EXERCISE PROMPT:
Your answer should be the lines below from the one with "section BoxVsLine" to the one with "theorem boxMirror_eq_exp (x", both included, given again exactly and with nothing added.

[DATA]

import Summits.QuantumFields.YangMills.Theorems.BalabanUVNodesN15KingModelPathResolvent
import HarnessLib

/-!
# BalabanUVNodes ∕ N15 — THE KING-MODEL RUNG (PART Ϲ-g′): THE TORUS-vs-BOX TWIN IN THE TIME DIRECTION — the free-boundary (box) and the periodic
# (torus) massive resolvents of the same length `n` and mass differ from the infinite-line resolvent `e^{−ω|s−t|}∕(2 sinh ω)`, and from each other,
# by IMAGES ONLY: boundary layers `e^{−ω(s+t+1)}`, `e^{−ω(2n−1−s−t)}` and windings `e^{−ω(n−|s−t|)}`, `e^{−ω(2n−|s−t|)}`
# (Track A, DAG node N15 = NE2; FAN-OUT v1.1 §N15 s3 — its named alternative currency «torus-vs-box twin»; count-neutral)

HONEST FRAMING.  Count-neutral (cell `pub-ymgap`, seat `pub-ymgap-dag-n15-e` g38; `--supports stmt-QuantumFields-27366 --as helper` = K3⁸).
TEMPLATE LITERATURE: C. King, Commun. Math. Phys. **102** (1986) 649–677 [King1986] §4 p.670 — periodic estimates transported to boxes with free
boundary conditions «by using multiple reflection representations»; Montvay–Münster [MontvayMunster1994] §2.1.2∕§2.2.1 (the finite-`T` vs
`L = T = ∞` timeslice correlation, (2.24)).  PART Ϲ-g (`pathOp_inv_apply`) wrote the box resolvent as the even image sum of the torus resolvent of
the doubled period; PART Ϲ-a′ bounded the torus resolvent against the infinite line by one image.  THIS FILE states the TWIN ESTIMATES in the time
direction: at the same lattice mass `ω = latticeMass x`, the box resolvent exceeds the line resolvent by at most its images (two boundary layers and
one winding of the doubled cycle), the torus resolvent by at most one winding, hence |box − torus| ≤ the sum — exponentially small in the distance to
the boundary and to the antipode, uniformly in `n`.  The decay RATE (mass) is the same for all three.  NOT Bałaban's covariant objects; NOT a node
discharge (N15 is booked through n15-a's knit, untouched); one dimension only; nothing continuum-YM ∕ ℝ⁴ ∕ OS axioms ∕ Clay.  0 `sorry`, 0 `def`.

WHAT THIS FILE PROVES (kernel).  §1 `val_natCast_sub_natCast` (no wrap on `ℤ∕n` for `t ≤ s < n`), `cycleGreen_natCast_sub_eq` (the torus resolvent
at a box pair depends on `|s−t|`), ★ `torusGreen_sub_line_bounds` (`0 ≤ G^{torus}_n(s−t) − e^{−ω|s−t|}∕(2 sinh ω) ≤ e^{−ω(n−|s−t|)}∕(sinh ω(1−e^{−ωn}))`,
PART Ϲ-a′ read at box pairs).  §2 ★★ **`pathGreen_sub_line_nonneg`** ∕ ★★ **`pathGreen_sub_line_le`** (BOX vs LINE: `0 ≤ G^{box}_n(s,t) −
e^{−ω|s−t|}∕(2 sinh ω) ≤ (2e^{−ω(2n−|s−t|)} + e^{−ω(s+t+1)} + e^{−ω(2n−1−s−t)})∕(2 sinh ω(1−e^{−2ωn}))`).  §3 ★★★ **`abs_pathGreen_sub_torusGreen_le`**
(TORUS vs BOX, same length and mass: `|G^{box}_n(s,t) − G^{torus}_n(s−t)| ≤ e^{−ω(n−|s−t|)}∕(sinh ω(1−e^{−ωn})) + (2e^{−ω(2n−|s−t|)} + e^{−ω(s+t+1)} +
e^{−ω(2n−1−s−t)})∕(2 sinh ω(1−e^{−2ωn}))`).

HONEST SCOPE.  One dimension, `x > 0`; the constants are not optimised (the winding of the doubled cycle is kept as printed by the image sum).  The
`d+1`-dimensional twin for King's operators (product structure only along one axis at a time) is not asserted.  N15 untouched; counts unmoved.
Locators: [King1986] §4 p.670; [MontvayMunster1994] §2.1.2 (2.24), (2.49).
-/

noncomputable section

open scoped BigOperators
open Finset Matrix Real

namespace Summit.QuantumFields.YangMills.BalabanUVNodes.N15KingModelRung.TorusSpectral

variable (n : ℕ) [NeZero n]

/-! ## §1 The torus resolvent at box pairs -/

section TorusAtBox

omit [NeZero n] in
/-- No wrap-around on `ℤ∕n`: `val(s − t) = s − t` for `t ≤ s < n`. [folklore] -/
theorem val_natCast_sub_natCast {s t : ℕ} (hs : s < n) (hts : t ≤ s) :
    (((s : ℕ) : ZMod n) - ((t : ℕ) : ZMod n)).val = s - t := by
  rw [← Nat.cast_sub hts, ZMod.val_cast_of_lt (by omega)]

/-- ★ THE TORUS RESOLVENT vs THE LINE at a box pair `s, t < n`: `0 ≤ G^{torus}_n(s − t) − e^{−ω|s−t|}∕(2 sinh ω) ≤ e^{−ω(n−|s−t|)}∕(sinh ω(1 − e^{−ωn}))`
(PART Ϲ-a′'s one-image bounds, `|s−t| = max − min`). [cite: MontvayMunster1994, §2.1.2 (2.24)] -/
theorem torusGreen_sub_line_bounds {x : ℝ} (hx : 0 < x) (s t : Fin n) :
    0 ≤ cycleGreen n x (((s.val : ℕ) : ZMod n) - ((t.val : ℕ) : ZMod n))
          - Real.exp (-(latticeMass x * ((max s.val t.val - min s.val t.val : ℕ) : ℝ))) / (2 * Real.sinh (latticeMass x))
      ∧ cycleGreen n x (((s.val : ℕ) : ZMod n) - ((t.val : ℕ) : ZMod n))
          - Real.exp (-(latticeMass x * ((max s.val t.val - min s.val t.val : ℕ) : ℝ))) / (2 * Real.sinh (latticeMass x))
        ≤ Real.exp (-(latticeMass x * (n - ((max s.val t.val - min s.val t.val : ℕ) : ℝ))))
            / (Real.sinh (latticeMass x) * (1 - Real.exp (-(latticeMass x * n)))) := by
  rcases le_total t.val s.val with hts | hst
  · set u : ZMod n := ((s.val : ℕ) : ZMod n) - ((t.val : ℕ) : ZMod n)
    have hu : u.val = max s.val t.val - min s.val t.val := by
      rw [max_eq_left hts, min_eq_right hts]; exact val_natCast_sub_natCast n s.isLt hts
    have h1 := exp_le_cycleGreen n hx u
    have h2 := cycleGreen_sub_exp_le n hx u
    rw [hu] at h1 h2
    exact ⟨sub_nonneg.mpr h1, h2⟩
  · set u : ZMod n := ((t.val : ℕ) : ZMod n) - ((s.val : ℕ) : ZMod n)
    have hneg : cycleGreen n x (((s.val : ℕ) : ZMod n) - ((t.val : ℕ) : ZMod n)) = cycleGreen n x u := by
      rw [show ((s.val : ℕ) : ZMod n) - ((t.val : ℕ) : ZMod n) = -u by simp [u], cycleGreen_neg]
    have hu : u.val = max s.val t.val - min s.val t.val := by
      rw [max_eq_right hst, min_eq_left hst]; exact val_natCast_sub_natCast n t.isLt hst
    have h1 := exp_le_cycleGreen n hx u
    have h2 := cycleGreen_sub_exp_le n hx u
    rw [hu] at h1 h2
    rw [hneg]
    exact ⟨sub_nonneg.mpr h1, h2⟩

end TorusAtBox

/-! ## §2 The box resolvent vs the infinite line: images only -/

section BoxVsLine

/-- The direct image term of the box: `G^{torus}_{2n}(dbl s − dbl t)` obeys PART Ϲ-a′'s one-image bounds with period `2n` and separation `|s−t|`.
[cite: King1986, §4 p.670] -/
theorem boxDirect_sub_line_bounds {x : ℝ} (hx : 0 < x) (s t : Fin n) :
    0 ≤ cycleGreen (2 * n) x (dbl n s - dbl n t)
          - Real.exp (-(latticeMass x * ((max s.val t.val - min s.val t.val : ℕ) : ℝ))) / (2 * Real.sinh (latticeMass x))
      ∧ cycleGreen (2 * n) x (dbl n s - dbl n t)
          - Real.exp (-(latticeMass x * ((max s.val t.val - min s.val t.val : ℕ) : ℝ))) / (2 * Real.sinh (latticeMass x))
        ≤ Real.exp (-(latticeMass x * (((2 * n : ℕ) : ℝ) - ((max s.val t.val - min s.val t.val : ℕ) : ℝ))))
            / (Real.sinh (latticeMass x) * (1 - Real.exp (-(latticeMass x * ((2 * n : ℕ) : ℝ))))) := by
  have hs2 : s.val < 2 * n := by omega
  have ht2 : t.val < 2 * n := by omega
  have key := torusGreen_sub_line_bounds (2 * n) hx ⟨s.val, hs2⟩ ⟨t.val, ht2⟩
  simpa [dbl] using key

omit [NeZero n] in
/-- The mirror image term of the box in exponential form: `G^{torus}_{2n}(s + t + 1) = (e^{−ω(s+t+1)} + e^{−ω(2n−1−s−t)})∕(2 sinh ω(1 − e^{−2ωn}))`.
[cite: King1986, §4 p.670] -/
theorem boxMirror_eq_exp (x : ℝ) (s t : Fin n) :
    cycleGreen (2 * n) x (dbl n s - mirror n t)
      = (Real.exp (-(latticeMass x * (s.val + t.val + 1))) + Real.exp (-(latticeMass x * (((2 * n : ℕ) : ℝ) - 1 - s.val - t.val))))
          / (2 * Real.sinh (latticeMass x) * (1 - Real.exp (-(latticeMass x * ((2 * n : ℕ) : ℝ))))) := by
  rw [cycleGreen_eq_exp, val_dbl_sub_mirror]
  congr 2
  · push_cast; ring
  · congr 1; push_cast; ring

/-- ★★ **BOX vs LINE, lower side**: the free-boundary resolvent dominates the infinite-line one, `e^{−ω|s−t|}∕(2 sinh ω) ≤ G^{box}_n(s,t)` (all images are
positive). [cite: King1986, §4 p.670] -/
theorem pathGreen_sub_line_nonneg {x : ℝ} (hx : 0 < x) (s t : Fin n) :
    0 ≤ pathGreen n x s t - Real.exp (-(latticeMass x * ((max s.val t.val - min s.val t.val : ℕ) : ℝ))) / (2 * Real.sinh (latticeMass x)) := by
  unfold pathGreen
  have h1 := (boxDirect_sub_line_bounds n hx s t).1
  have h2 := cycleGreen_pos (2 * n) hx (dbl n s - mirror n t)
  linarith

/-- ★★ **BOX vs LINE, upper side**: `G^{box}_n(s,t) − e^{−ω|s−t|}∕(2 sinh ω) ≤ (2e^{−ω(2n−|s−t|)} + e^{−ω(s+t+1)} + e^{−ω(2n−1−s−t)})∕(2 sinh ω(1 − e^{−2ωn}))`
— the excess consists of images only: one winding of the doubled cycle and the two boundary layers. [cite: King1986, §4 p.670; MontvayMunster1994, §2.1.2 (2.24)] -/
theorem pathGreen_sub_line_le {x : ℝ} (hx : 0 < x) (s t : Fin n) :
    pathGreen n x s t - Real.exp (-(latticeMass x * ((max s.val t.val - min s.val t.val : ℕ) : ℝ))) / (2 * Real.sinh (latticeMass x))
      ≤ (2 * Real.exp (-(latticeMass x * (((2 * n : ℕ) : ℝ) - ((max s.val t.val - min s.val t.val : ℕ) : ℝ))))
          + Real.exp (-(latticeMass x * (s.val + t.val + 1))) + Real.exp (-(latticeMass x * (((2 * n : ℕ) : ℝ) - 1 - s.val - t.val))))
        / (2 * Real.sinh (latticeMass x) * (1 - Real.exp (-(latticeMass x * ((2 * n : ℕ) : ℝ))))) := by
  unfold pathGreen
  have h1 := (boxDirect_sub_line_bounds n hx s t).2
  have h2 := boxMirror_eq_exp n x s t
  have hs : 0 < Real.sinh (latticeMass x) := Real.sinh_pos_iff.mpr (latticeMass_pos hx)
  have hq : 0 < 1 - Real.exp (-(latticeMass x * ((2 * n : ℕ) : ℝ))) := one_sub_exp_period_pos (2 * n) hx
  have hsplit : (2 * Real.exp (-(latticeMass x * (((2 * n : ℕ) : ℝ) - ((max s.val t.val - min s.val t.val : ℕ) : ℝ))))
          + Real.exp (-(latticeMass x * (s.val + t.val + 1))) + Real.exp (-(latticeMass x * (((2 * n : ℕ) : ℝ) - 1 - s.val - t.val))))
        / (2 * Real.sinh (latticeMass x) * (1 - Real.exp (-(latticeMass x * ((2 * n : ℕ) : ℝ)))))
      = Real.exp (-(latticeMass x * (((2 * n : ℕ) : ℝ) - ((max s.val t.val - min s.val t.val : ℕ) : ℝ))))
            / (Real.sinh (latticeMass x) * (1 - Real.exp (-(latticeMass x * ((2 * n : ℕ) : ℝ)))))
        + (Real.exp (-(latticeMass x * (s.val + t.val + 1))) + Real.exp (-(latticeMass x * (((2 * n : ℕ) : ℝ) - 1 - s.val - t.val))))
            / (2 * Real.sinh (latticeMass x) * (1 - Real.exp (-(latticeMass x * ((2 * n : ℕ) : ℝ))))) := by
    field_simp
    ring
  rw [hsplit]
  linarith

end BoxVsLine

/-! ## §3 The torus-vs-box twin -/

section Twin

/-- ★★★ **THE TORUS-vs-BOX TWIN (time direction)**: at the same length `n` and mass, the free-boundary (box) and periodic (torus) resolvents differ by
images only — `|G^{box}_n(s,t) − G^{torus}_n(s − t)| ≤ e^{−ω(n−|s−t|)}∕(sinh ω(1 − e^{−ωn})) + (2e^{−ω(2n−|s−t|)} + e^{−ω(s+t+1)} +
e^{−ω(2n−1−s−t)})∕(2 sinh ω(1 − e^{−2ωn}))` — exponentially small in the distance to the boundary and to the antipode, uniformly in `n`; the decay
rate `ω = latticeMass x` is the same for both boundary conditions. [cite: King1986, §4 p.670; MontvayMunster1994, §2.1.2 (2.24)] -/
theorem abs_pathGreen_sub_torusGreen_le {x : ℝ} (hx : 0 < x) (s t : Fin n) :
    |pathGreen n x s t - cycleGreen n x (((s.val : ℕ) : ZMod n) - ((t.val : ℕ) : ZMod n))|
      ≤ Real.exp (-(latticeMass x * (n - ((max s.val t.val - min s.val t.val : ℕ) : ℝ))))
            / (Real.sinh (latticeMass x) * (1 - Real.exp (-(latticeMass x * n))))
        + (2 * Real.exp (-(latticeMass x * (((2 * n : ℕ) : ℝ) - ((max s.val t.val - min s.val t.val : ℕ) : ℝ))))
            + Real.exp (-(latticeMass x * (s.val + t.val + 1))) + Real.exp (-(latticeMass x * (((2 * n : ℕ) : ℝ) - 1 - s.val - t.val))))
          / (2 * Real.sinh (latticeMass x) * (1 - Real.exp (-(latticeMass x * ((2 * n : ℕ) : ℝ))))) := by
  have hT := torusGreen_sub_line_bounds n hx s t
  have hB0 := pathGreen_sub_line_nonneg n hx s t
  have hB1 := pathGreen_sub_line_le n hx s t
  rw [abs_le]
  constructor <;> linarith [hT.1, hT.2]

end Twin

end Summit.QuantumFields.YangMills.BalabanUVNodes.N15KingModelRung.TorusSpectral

[/DATA]

RESPONSE TO THE EXERCISE:
section BoxVsLine

/-- The direct image term of the box: `G^{torus}_{2n}(dbl s − dbl t)` obeys PART Ϲ-a′'s one-image bounds with period `2n` and separation `|s−t|`.
[cite: King1986, §4 p.670] -/
theorem boxDirect_sub_line_bounds {x : ℝ} (hx : 0 < x) (s t : Fin n) :
    0 ≤ cycleGreen (2 * n) x (dbl n s - dbl n t)
          - Real.exp (-(latticeMass x * ((max s.val t.val - min s.val t.val : ℕ) : ℝ))) / (2 * Real.sinh (latticeMass x))
      ∧ cycleGreen (2 * n) x (dbl n s - dbl n t)
          - Real.exp (-(latticeMass x * ((max s.val t.val - min s.val t.val : ℕ) : ℝ))) / (2 * Real.sinh (latticeMass x))
        ≤ Real.exp (-(latticeMass x * (((2 * n : ℕ) : ℝ) - ((max s.val t.val - min s.val t.val : ℕ) : ℝ))))
            / (Real.sinh (latticeMass x) * (1 - Real.exp (-(latticeMass x * ((2 * n : ℕ) : ℝ))))) := by
  have hs2 : s.val < 2 * n := by omega
  have ht2 : t.val < 2 * n := by omega
  have key := torusGreen_sub_line_bounds (2 * n) hx ⟨s.val, hs2⟩ ⟨t.val, ht2⟩
  simpa [dbl] using key

omit [NeZero n] in
/-- The mirror image term of the box in exponential form: `G^{torus}_{2n}(s + t + 1) = (e^{−ω(s+t+1)} + e^{−ω(2n−1−s−t)})∕(2 sinh ω(1 − e^{−2ωn}))`.
[cite: King1986, §4 p.670] -/
theorem boxMirror_eq_exp (x : ℝ) (s t : Fin n) :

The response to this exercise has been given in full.